Let us now evaluate the second term in this expression. Taking into account that $sinx<x$ for $x>0$, and assuming that ${\alpha }_1+{\alpha }_2<\pi$, we have

$$\begin{array}{c}{\displaystyle \frac{S(cos{\alpha }_2-cos{\alpha }_1)}{v^{+}}=-\frac{2S}{v^{+}}sin\frac{{\alpha }_2+{\alpha }_1}{2}sin\frac{{\alpha }_2-{\alpha }_1}{2}}>\hfill \\ >-{\displaystyle \frac{S}{v^{+}}sin\left(arcsin\frac{r_1}{S}\right)({\alpha }_2-{\alpha }_1)=-\frac{r_1}{v^{+}}({\alpha }_2-{\alpha }_1)}.\hfill \end{array}$$

Therefore,

$$\begin{array}{c}\Delta T>{\displaystyle \frac{r_1(\sqrt{\gamma }{\alpha }_2-{\alpha }_1)}{v_1}-\frac{r_1}{v^{+}}({\alpha }_2-{\alpha }_1)+\frac{(1-\gamma )v_1^2}{2v^{+}\left|u^{-}\right|}}>\hfill \\ >{\displaystyle \frac{r_1({\alpha }_2-{\alpha }_1)}{v_1}-\frac{r_1}{v^{+}}({\alpha }_2-{\alpha }_1)+\frac{(1-\gamma )v_1^2}{2v^{+}\left|u^{-}\right|}}=\hfill \\ ={\displaystyle r_1({\alpha }_2-{\alpha }_1)\left(\frac{1}{v_1}-\frac{1}{v^{+}}\right)+\frac{(1-\gamma )v_1^2}{2v^{+}\left|u^{-}\right|}}.\hfill \end{array}$$

(6)

Let $v^{+}=\theta v_1,\theta >1$. Then, the last expression in (8) takes the form

$$\Delta T>{\displaystyle \frac{r_1({\alpha }_2-{\alpha }_1)(\theta -1)}{\theta v_1}+\frac{(1-\gamma )v_1}{2\theta |u^{-}|}};$$

moreover, the right side of this inequality takes a positive value when

$$\gamma <1+{\displaystyle \frac{2r_1({\alpha }_2-{\alpha }_1)\left|u^{-}\right|(\theta -1)}{v_1^2}}.$$

(7)

Obviously, the estimate for the second half of the route takes the same form (9) with the replacement of $|u^{-}|$ by $u^{+}$. Thus, the following statement is true.

Theorem 1.

Assume that the coupling force G and the maximum speed $v_1$ when passing a turn along the minimum allowable radius $r_1$ are known.
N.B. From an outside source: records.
import Summits.BirchSwinnertonDyer.BirchSwinnertonDyer.Theorems.ManinLocalTwoThreeManinPrimeToAdditiveFiveLeGloballyTwistMinimal
import Summits.BirchSwinnertonDyer.BirchSwinnertonDyer.Theorems.AdditiveKolyvaginRoadManinFrameResidueProperRTameTwistFull57
import Summits.BirchSwinnertonDyer.Rank1Residual.ManinAdditive.TwistOrbitManinStatements
import HarnessLib

/-!
# Route `ManinLocalTwoThree`, residual crux C5 `ManinPrimeToAdditiveFiveLe` (stmt-BirchSwinnertonDyer-22969):
# **the KATO REDUCTION — C5 ⟸ Kato's Néron-integral zeta elements (two cite-only tree facts) +
# the Kosters–Pannekoek corner at `p ∈ {5,7}` + the `W[p]`-reducible residue**

CONDITIONAL reduction (a `--supports` helper; C5 is NOT proved here). Line `upper_anchor` of the crux splits
C5 into a commuting-pair calculus (stubs `stub_upperAnchor`, `stub_directionLaw`) on the `W[p]`-irreducible
locus plus the reducible residue (`stub_reducibleTwistMinimal`). This file records that on the IRREDUCIBLE
locus NO pair calculus is needed once one grants the tree's statement-only readings of Kato's Euler system
in Néron units at an additive prime (cell `pub/bsd-wall`, crux `ManinFrameResidueProperR`, tame-twist
lever; Kato 2004 (8.1.3)/Thm 9.7/Thm 6.6 (1) + Kim–Nakamura 2020 Cor. 2.4 ⟸ Kosters–Pannekoek 2017 Thm 1):
* F′ = `kato_neron_isIntegral_twistedSymbolSum_of_additive` (`p > 7`, no side clause) gives `p ∤ c` at
  EVERY lattice-optimal datum of EVERY globally minimal curve additive at `p > 7` with `E[p]` irreducible
  (`ManinFrameResidueProperRTameTwist.not_dvd_c_of_tameTwistL`, seat bsd-wall-manin-p1 g3) — including
  Edixhoven's exceptional potentially-ordinary Kodaira II/III/IV curves;
* F″ = `kato_neron_isIntegral_twistedSymbolSum_of_additive_five_le` gives the same at `p ∈ {5, 7}` OFF the
  Kosters–Pannekoek exception `W(ℚ_p)[p] ≠ 0` (`…not_dvd_c_of_tameTwist57`, g4).
Hence (§1) `maninLocalTwoThree_not_dvd_maninConstant_of_kato_of_irreducible`, and (§2) crux C5 BY NAME
follows from F′, F″ and exactly two cores, both on the GLOBALLY TWIST-MINIMAL classes of the route helper
p587193 with conductor-level lattice-optimal data:
* (KP) `p ∈ {5,7}`, `E[p]` irreducible, `W(ℚ_p)` HAS a point of order `p` (by Kosters–Pannekoek Cor. 2 and
  the tree's `kp_types_of_torsion_witness`: Kodaira II/III at `5`, II at `7` — the potentially ordinary
  Kummer corner, where Kato's bound stops at `v_p(c) ≤ 1`; = the territory of crux KP57
  stmt-BirchSwinnertonDyer-23810 of route `EdixhovenFibreFiveSeven`);
* (RED) `E[p]` REDUCIBLE, `p ≥ 5` — verbatim the registered stub `stub_reducibleTwistMinimal` of line
  `upper_anchor` (so §2 reads: C5 ⟸ F′ ∧ F″ ∧ (KP) ∧ stub 2).

HONEST SCOPE. Conditional on two unproved named facts (cite-only «derived readings» with a referee flag in
their docstrings; the gate records `conditional-result`); closes nothing; (KP) and (RED) stay open. Compared
with the Edixhoven reduction (`…EdixhovenReduction`, p607525) the open core on the irreducible locus shrinks
from «p ∈ {5,7} ∪ (G)-ordinary II/III/IV at p > 7» to the Kosters–Pannekoek corner at `p ∈ {5,7}` alone.
BSD is not proved by this; C5 is not proved by this; Manin's conjecture is not proved by this.
Seat bsd-line-ml23-c5-p1 (lead).

References: [Kato2004Asterisque] (8.1.3), Thm. 9.7, Thm. 6.6 (1); [KimNakamura2020] Thm. 2.1, Cor. 2.4;
[KostersPannekoek2017] Thm. 1, Cor. 2; [KrausOesterle1992] (a_ℓ = ±1 at ℓ ∥ N); [EdixhovenManin1991] §1, Thm. 3;
[Stevens1989] (5.2), (5.4) (the frame p587193).
-/

set_option autoImplicit false
set_option linter.dupNamespace false

noncomputable section

open scoped Classical NumberField

namespace Summit.BirchSwinnertonDyer.BirchSwinnertonDyer.Theorems

open WeierstrassCurve IsDedekindDomain IsDedekindDomain.HeightOneSpectrum Rat.HeightOneSpectrum
  NumberField
  Literature.NumberTheory.EllipticCurves Literature.NumberTheory.EllipticCurves.ModularForms
  Literature.NumberTheory.EllipticCurves.Rank1Residual
  Summit.BirchSwinnertonDyer.Rank1Residual.Additive
  Summit.BirchSwinnertonDyer.Rank1Residual.ManinAdditive

/-! ## §1 The irreducible locus, granted F′ and F″ -/

/-- **Manin's `p`-part at an additive `p ≥ 5` with `E[p]` irreducible, GRANTED Kato's Néron integrality
(F′ at `p > 7`, F″ at `p ∈ {5,7}`) — off the Kosters–Pannekoek exception at `p ∈ {5,7}`.** For `W/ℚ`
globally minimal with a lattice-optimal datum `D` at a level `N` with `p² ∣ N` (so `N = N(W)` granted
modularity and `W` is additive at `p`), `E[p]` irreducible, and — only when `p ∈ {5,7}` — no point of order
`p` in `W(ℚ_p)`: `p ∤ c(D)`. Proof: `N = N(W)` (`IsNewformOf.level_eq_conductorNorm_of_exists_isNewformOf`),
`a_ℓ = ±1` at `ℓ ∥ N` (Kraus–Oesterlé), then the tame-twist lever of cell `pub/bsd-wall`
(`not_dvd_c_of_tameTwistL` / `not_dvd_c_of_tameTwist57`). CONDITIONAL on F′, F″.
[cite: Kato2004Asterisque, (8.1.3) (p. 180), Thm. 9.7 (p. 189), Thm. 6.6 (1) (p. 163)]
[cite: KimNakamura2020, Thm. 2.1, Cor. 2.4] [cite: KostersPannekoek2017, Thm. 1 and Cor. 2] -/
theorem maninLocalTwoThree_not_dvd_maninConstant_of_kato_of_irreducible
    (hK : kato_neron_isIntegral_twistedSymbolSum_of_additive)
    (hK57 : kato_neron_isIntegral_twistedSymbolSum_of_additive_five_le)
    (hnf : exists_isNewformOf)
    (W : WeierstrassCurve ℚ) [W.IsElliptic] [W.IsGloballyMinimal] {N : ℕ} [NeZero N]
    (D : ModularParametrizationData W N)
    (hopt : ∀ z ∈ D.L.lattice, ∃ w ∈ periodLattice D.f, z = D.c * w)
    {p : ℕ} [Fact p.Prime] (h5 : 5 ≤ p) (hpN : p ^ 2 ∣ N) (hirr : W.HasIrreducibleModPGaloisRep p)
    (hPT : p = 5 ∨ p = 7 → ∀ P : (W.baseChange ℚ_[p]).toAffine.Point, p • P = 0 → P = 0) :
    ¬ (p : ℤ) ∣ D.maninConstant := by
  have hp : p.Prime := Fact.out
  have hN : N = W.conductorNorm ℤ :=
    IsNewformOf.level_eq_conductorNorm_of_exists_isNewformOf hnf D.isNewformOf
  subst hN
  have hadd : Addv W p := not_good_and_not_mult_of_sq_dvd_conductorNorm W hpN
  -- `a_ℓ = ±1` at the multiplicative primes `ℓ ∥ N(W)` (Kraus–Oesterlé)
  have ha : ∀ ℓ ∈ (W.conductorNorm ℤ).primeFactors, ¬ ℓ ^ 2 ∣ W.conductorNorm ℤ →
      W.LFunction ℓ = 1 ∨ W.LFunction ℓ = -1 := by
    intro ℓ hℓ hℓ2
    haveI : Fact ℓ.Prime := ⟨Nat.prime_of_mem_primeFactors hℓ⟩
    rcases hasGoodReductionAtPrime_or_hasMultiplicativeReductionAtPrime_of_not_sq_dvd_conductorNorm
      (V := W) hℓ2 with hg | hmul
    · exact absurd (Nat.dvd_of_mem_primeFactors hℓ) (not_dvd_conductorNorm_of_hasGoodReductionAtPrime W hg)
    · exact KrausOesterle1992.lFunction_apply_prime_eq_one_or_eq_neg_one_of_mult W ℓ hmul
  by_cases h57 : p = 5 ∨ p = 7
  · exact ManinFrameResidueProperRTameTwist.not_dvd_c_of_tameTwist57 hK57 h57 W D hopt (hPT h57) hadd
      hirr hpN ha
  · have h7 : 7 < p := by
      obtain ⟨hp5, hp7⟩ := not_or.mp h57
      have hp6 : p ≠ 6 := by rintro rfl; norm_num at hp
      omega
    exact ManinFrameResidueProperRTameTwist.not_dvd_c_of_tameTwistL hK W D hopt h7 hadd hirr hpN ha

/-! ## §2 C5 granted F′, F″: the Kosters–Pannekoek corner and the reducible residue remain -/

/-- **KATO REDUCTION of C5 (conditional).** Granted the two statement-only Kato–Kim–Nakamura facts F′
(`p > 7`) and F″ (`p ∈ {5,7}` off the Kosters–Pannekoek exception), crux C5
`ManinLocalTwoThree.ManinPrimeToAdditiveFiveLe` follows from its restriction to
(KP) `p ∈ {5,7}`, `E[p]` irreducible, `W(ℚ_p)` has a point of order `p`, and
(RED) `E[p]` reducible — the latter VERBATIM the registered stub `stub_reducibleTwistMinimal` of line
`upper_anchor` —, both on globally twist-minimal classes (no odd `χ_{q*}` semistable untwist, no dyadic
semistable untwist) with conductor-level lattice-optimal data. C5 itself is NOT proved; (KP) is the territory
of crux KP57 (stmt-BirchSwinnertonDyer-23810). [cite: Kato2004Asterisque, (8.1.3) (p. 180), Thm. 9.7 (p. 189)]
[cite: KimNakamura2020, Cor. 2.4] [cite: KostersPannekoek2017, Thm. 1 and Cor. 2] -/
theorem maninLocalTwoThree_maninPrimeToAdditiveFiveLe_of_kato_of_cores
    (hK : kato_neron_isIntegral_twistedSymbolSum_of_additive)
    (hK57 : kato_neron_isIntegral_twistedSymbolSum_of_additive_five_le)
    (hKP : ∀ (W : WeierstrassCurve ℚ) [W.IsElliptic] [W.IsGloballyMinimal]
      [NeZero (W.conductorNorm ℤ)] (D : ModularParametrizationData W (W.conductorNorm ℤ)),
      IsLatticeOptimal D → ∀ (p : ℕ) [Fact p.Prime], (p = 5 ∨ p = 7) → p ^ 2 ∣ W.conductorNorm ℤ →
      ¬ (∃ (W' : WeierstrassCurve ℚ) (q : ℕ), W'.IsElliptic ∧ W'.IsGloballyMinimal ∧
          q.Prime ∧ q ≠ 2 ∧ q ^ 2 ∣ W.conductorNorm ℤ ∧
          IsIsogenous W (W'.quadraticTwist (((-1 : ℤ) ^ (q / 2) * q : ℤ) : ℚ)) ∧
          ¬ q ^ 2 ∣ W'.conductorNorm ℤ) →
      ¬ (∃ (W' : WeierstrassCurve ℚ) (d : ℤ), W'.IsElliptic ∧ W'.IsGloballyMinimal ∧
          (d = -1 ∨ d = 2 ∨ d = -2) ∧ 2 ^ 2 ∣ W.conductorNorm ℤ ∧
          IsIsogenous W (W'.quadraticTwist (d : ℚ)) ∧ ¬ 2 ^ 2 ∣ W'.conductorNorm ℤ) →
      W.HasIrreducibleModPGaloisRep p →
      (∃ P : (W.baseChange ℚ_[p]).toAffine.Point, p • P = 0 ∧ P ≠ 0) →
      ¬ (p : ℤ) ∣ D.maninConstant)
    (hRED : mazur_not_dvd_maninConstant_of_odd → abbesUllmo_not_dvd_maninConstant_of_not_dvd_level →
      cesnavicius_not_two_dvd_maninConstant_of_two_dvd_level → exists_isNewformOf →
      ∀ (W : WeierstrassCurve ℚ) [W.IsElliptic] [W.IsGloballyMinimal] [NeZero (W.conductorNorm ℤ)]
        (D : ModularParametrizationData W (W.conductorNorm ℤ)),
        IsLatticeOptimal D → ∀ p : ℕ, p.Prime → 5 ≤ p → p ^ 2 ∣ W.conductorNorm ℤ →
        ¬ (∃ (W' : WeierstrassCurve ℚ) (q : ℕ), W'.IsElliptic ∧ W'.IsGloballyMinimal ∧ q.Prime ∧
            q ≠ 2 ∧ q ^ 2 ∣ W.conductorNorm ℤ ∧
            IsIsogenous W (W'.quadraticTwist (((-1 : ℤ) ^ (q / 2) * q : ℤ) : ℚ)) ∧
            ¬ q ^ 2 ∣ W'.conductorNorm ℤ) →
        ¬ (∃ (W' : WeierstrassCurve ℚ) (d : ℤ), W'.IsElliptic ∧ W'.IsGloballyMinimal ∧
            (d = -1 ∨ d = 2 ∨ d = -2) ∧ 2 ^ 2 ∣ W.conductorNorm ℤ ∧
            IsIsogenous W (W'.quadraticTwist (d : ℚ)) ∧ ¬ 2 ^ 2 ∣ W'.conductorNorm ℤ) →
        ¬ W.HasIrreducibleModPGaloisRep p →
        ¬ (p : ℤ) ∣ D.maninConstant) :
    Summit.BirchSwinnertonDyer.BirchSwinnertonDyer.Theses.ManinLocalTwoThree.ManinPrimeToAdditiveFiveLe := by
  refine maninLocalTwoThree_maninPrimeToAdditiveFiveLe_of_globallyTwistMinimal ?_
  intro hM hAU hC hnf W hE hGM N hN0 D hopt p hp h5 hpN hodd hdy
  haveI hpF : Fact p.Prime := ⟨hp⟩
  have hN : N = W.conductorNorm ℤ :=
    IsNewformOf.level_eq_conductorNorm_of_exists_isNewformOf hnf D.isNewformOf
  subst hN
  have hD : IsLatticeOptimal D := hopt
  by_cases hirr : W.HasIrreducibleModPGaloisRep p
  · by_cases hT : ∃ P : (W.baseChange ℚ_[p]).toAffine.Point, p • P = 0 ∧ P ≠ 0
    · by_cases h57 : p = 5 ∨ p = 7
      · exact hKP W D hD p h57 hpN hodd hdy hirr hT
      · -- at `p > 7` the torsion clause is idle
        exact maninLocalTwoThree_not_dvd_maninConstant_of_kato_of_irreducible hK hK57 hnf W D hopt h5
          hpN hirr (fun h ↦ absurd h h57)
    · push Not at hT
      exact maninLocalTwoThree_not_dvd_maninConstant_of_kato_of_irreducible hK hK57 hnf W D hopt h5 hpN
        hirr (fun _ P hP ↦ hT P hP)
  · exact hRED hM hAU hC hnf W D hD p hp h5 hpN hodd hdy hirr

end Summit.BirchSwinnertonDyer.BirchSwinnertonDyer.Theorems

end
Then, $\Delta T>0$ for any γ satisfying the inequality

$$1<\gamma <1+{\displaystyle \frac{2r_1({\alpha }_2-{\alpha }_1)\tilde{u}(\theta -1)}{v_1^2}},$$

where $\tilde{u}=min\left\{\right|u^{-}|,u^{+}\}$.

Thus, with a sufficient natural condition for the parameter $\gamma$, the solution of the time-optimal problem based on the principle of trajectory division is optimal. This is confirmed by computational experiments.